ABOUT THIS EXERCISE:
Look through the material below. Return exactly the lines from the one with "# Surface-averaged force" through the one with "Ninth file of", both included.

[Start of Attachment]

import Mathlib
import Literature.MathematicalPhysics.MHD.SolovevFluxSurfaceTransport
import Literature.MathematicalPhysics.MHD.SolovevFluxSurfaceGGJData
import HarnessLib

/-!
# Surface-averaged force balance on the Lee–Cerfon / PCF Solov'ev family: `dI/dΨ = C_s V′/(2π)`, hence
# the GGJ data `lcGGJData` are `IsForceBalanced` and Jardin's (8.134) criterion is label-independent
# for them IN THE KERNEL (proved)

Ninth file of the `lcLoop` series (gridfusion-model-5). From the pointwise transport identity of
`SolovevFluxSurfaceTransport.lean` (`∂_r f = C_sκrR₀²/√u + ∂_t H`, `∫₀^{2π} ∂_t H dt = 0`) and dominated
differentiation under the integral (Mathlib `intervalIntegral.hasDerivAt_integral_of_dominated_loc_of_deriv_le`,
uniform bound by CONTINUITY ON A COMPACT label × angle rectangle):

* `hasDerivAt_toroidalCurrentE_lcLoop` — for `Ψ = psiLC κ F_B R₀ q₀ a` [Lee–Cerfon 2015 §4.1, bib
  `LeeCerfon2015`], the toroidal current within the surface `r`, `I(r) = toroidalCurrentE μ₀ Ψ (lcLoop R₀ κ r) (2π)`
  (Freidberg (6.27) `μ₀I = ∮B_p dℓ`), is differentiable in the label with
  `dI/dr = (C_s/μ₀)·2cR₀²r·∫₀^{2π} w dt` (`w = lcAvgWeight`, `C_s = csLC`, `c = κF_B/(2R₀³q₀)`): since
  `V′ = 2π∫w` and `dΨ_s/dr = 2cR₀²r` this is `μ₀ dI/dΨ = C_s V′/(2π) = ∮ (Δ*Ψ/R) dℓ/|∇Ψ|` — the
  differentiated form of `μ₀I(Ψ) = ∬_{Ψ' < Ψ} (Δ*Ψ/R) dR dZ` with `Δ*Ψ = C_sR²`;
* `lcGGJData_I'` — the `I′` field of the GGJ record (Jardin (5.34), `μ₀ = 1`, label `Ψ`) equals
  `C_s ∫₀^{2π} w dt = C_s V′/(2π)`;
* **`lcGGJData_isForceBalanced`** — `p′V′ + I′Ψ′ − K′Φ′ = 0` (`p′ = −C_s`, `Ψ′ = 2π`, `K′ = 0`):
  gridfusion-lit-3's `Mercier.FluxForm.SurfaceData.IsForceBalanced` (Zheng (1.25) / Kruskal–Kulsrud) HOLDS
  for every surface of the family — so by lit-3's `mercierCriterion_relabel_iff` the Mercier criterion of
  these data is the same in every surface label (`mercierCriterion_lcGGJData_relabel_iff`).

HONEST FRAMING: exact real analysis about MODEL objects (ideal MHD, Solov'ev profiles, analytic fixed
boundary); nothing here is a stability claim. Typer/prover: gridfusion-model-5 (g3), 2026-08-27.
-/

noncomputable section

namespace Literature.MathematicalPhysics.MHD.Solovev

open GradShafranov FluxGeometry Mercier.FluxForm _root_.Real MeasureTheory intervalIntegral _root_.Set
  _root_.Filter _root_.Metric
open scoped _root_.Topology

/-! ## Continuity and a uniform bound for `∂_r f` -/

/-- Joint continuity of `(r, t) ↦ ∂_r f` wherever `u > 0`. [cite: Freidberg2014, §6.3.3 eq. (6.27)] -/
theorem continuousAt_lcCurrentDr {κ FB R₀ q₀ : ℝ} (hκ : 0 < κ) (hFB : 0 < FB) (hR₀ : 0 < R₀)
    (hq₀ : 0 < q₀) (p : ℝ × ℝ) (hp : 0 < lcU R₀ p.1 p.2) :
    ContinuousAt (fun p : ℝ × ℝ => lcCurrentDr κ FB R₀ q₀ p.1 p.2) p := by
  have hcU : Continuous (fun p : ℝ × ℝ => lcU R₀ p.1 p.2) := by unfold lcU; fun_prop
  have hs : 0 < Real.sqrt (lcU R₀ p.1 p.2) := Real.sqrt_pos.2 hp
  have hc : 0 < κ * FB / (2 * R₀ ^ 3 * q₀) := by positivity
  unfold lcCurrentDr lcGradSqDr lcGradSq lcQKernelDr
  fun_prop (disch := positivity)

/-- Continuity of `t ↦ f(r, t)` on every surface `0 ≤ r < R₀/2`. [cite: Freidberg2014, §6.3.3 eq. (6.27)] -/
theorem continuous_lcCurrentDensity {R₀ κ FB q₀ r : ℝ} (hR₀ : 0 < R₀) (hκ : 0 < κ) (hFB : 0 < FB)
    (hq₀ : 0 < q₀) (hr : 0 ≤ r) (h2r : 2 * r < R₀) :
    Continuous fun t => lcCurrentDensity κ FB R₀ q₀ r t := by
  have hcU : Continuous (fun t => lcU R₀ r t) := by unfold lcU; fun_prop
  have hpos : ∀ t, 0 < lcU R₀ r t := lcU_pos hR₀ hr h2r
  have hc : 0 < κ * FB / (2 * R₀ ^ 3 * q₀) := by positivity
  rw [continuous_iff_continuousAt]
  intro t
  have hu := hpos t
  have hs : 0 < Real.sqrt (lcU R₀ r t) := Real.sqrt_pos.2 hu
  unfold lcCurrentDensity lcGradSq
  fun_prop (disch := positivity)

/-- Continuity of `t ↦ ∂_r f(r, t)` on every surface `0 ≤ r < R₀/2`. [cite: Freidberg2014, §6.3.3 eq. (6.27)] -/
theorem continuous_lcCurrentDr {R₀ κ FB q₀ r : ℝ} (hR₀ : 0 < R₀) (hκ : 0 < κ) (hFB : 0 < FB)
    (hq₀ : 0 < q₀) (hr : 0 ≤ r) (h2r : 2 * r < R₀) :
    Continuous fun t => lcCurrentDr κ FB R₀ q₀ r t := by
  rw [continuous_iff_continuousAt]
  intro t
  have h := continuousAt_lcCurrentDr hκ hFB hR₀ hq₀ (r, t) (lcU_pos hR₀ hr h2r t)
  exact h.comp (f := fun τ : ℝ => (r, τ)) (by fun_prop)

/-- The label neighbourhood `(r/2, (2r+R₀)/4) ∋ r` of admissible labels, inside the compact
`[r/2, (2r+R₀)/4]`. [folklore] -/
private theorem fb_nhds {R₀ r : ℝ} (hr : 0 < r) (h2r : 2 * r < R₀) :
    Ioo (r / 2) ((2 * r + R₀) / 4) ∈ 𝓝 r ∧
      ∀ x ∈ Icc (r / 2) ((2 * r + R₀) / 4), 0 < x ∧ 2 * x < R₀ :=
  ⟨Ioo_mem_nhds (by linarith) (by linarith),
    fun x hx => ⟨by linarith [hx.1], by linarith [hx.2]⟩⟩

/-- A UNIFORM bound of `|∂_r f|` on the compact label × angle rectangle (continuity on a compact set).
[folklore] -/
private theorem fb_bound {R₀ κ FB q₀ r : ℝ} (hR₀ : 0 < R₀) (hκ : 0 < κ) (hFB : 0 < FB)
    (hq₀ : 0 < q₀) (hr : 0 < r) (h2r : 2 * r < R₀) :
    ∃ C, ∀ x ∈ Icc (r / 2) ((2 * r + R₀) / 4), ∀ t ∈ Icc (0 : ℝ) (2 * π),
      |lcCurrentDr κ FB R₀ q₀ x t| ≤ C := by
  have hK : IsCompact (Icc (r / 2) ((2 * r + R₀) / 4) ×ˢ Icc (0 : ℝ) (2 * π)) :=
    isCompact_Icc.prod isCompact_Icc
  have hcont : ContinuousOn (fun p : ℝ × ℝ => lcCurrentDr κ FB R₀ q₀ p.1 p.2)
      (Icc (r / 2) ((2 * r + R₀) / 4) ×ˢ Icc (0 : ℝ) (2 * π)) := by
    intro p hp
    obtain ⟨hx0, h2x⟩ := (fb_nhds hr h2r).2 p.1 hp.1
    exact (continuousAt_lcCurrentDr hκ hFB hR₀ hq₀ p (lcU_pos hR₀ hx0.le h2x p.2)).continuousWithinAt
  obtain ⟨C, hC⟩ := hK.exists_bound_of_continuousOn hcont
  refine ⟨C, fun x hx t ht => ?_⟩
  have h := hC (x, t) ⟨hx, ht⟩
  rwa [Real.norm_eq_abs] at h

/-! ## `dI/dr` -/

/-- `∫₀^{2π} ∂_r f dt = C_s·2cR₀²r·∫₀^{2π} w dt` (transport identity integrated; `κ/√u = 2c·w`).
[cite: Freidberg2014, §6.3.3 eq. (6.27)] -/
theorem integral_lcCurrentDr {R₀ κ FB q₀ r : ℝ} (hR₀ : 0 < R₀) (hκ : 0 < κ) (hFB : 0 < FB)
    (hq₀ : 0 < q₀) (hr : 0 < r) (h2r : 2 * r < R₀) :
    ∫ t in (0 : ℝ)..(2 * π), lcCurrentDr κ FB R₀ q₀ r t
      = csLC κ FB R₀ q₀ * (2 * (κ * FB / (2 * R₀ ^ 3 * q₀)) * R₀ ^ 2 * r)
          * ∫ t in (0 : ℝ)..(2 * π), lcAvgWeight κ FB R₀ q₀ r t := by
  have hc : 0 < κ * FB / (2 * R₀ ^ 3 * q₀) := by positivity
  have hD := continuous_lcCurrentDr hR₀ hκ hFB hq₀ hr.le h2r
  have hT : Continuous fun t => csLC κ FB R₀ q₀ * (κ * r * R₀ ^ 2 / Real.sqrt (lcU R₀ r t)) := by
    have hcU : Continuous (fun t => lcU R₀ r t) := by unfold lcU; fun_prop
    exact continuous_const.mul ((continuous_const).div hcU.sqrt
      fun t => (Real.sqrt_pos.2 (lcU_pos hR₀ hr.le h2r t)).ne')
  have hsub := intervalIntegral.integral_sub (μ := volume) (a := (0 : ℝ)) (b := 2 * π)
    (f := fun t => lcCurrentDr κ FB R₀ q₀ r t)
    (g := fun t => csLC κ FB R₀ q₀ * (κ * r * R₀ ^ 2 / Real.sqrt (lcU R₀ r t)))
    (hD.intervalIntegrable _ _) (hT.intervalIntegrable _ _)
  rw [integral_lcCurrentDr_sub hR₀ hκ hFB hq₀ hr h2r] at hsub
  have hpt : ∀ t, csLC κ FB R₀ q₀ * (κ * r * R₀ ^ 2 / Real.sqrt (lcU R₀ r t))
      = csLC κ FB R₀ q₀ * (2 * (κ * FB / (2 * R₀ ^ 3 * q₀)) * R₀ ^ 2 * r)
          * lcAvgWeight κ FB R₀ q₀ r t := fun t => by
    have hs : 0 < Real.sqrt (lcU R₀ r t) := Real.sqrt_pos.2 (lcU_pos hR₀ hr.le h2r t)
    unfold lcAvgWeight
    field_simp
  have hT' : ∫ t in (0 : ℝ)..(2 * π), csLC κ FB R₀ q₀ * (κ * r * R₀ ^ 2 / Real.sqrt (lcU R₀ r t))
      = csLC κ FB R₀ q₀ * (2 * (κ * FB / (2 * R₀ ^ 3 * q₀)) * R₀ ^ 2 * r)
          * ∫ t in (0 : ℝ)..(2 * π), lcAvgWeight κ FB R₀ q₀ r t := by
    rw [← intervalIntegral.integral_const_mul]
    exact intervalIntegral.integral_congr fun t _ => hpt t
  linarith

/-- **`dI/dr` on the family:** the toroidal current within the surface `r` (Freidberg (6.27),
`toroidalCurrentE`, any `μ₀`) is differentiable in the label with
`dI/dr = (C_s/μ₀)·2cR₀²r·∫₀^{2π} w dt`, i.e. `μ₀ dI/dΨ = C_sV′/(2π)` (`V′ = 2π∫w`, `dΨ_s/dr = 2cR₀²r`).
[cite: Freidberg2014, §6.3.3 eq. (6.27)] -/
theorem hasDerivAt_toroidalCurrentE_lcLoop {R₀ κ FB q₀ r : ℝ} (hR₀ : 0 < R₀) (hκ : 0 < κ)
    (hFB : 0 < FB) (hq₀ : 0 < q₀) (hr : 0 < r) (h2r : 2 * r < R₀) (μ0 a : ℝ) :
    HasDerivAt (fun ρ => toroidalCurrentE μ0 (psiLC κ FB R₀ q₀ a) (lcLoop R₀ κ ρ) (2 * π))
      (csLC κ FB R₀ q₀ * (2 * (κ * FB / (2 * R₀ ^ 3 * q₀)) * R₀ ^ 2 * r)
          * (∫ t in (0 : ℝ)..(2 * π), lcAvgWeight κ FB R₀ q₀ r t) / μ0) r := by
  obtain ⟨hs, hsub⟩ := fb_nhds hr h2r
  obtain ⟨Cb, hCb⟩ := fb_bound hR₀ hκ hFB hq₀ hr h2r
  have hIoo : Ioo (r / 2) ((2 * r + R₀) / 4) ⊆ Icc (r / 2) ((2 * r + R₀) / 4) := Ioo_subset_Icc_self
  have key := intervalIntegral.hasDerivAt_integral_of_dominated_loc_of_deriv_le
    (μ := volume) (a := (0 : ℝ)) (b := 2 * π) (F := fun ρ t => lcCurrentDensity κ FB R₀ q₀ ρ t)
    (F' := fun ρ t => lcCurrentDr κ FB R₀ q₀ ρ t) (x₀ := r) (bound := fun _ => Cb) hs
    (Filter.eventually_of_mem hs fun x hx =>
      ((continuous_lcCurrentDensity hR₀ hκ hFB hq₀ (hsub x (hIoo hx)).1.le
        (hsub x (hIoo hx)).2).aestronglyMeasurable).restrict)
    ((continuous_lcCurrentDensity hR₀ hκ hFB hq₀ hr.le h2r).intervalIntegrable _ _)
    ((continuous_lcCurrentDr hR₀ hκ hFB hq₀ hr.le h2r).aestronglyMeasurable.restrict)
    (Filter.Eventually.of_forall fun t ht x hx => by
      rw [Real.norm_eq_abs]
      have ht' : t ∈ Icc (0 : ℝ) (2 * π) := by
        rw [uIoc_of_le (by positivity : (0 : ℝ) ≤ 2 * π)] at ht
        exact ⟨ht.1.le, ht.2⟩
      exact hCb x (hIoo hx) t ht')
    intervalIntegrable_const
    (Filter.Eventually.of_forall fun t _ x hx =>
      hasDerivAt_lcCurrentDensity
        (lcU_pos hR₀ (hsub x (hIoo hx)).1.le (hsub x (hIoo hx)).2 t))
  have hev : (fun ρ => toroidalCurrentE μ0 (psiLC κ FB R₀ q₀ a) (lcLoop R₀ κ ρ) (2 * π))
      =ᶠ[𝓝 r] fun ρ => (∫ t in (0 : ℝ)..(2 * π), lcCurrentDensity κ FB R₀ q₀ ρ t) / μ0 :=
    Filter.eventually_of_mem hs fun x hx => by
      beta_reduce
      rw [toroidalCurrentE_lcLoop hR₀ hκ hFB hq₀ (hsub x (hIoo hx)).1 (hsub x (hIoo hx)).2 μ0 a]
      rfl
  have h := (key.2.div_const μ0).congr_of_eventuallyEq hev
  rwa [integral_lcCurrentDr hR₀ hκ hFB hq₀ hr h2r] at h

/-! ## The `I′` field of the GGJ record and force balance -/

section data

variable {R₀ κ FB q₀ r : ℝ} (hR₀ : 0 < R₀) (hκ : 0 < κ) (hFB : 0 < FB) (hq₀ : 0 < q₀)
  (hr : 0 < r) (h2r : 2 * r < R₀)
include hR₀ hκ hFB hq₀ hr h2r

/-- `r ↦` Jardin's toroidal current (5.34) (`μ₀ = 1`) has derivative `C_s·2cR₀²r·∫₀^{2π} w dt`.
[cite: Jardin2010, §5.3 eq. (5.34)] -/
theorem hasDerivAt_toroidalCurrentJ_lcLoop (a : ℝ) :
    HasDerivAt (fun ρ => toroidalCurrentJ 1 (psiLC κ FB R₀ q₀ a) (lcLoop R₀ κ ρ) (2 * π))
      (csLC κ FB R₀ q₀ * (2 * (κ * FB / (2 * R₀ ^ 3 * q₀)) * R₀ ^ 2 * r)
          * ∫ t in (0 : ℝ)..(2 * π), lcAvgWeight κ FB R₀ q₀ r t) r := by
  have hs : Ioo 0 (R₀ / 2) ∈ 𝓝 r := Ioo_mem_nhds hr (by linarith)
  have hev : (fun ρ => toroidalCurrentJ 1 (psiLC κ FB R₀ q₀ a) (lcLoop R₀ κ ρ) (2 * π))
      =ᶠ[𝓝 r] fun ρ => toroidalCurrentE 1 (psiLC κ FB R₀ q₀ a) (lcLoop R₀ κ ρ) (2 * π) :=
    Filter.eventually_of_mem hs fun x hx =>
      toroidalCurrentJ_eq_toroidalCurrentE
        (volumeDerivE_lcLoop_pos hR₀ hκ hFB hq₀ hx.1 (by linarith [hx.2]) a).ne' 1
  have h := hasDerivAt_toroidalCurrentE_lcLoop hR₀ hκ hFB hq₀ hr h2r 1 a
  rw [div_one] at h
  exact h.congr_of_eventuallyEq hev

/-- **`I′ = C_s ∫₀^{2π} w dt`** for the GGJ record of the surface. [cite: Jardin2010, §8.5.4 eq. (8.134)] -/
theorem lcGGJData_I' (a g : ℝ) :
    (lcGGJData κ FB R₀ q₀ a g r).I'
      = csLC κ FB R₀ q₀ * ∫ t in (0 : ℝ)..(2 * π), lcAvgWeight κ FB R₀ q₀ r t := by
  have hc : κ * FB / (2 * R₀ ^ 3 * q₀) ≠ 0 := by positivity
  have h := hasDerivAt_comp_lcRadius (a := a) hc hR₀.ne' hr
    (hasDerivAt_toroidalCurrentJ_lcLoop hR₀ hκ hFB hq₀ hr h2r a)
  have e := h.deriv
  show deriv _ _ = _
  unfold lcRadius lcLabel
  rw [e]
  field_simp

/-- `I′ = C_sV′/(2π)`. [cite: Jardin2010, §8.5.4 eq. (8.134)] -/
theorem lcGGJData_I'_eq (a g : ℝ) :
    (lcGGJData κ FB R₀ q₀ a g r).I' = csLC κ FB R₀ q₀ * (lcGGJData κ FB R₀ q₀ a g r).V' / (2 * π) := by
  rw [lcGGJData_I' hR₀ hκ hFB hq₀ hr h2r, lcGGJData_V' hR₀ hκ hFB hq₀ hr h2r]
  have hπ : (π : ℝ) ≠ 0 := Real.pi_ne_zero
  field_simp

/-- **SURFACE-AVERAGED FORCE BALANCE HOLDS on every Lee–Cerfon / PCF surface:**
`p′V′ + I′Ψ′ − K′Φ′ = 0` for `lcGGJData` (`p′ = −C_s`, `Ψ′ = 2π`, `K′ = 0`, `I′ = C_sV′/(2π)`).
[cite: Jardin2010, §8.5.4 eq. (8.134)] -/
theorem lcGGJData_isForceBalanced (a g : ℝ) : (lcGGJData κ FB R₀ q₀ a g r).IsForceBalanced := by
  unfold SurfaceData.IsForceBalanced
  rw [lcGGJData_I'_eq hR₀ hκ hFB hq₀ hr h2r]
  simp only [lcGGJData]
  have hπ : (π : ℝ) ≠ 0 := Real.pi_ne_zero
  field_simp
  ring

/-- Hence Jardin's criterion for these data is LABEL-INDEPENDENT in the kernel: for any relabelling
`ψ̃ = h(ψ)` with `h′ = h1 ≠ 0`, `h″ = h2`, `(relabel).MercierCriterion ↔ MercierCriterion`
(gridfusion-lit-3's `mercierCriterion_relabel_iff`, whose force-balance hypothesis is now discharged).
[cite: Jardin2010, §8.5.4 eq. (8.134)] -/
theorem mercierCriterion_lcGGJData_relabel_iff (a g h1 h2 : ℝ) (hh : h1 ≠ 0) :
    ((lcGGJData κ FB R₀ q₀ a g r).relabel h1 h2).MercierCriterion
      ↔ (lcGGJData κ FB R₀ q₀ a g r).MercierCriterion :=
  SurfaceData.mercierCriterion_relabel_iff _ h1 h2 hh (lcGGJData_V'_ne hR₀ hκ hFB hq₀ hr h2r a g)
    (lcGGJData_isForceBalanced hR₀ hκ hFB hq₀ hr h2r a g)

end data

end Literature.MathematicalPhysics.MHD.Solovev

[End of Attachment]

EXERCISE ANSWER:
# Surface-averaged force balance on the Lee–Cerfon / PCF Solov'ev family: `dI/dΨ = C_s V′/(2π)`, hence
# the GGJ data `lcGGJData` are `IsForceBalanced` and Jardin's (8.134) criterion is label-independent
# for them IN THE KERNEL (proved)

Ninth file of the `lcLoop` series (gridfusion-model-5). From the pointwise transport identity of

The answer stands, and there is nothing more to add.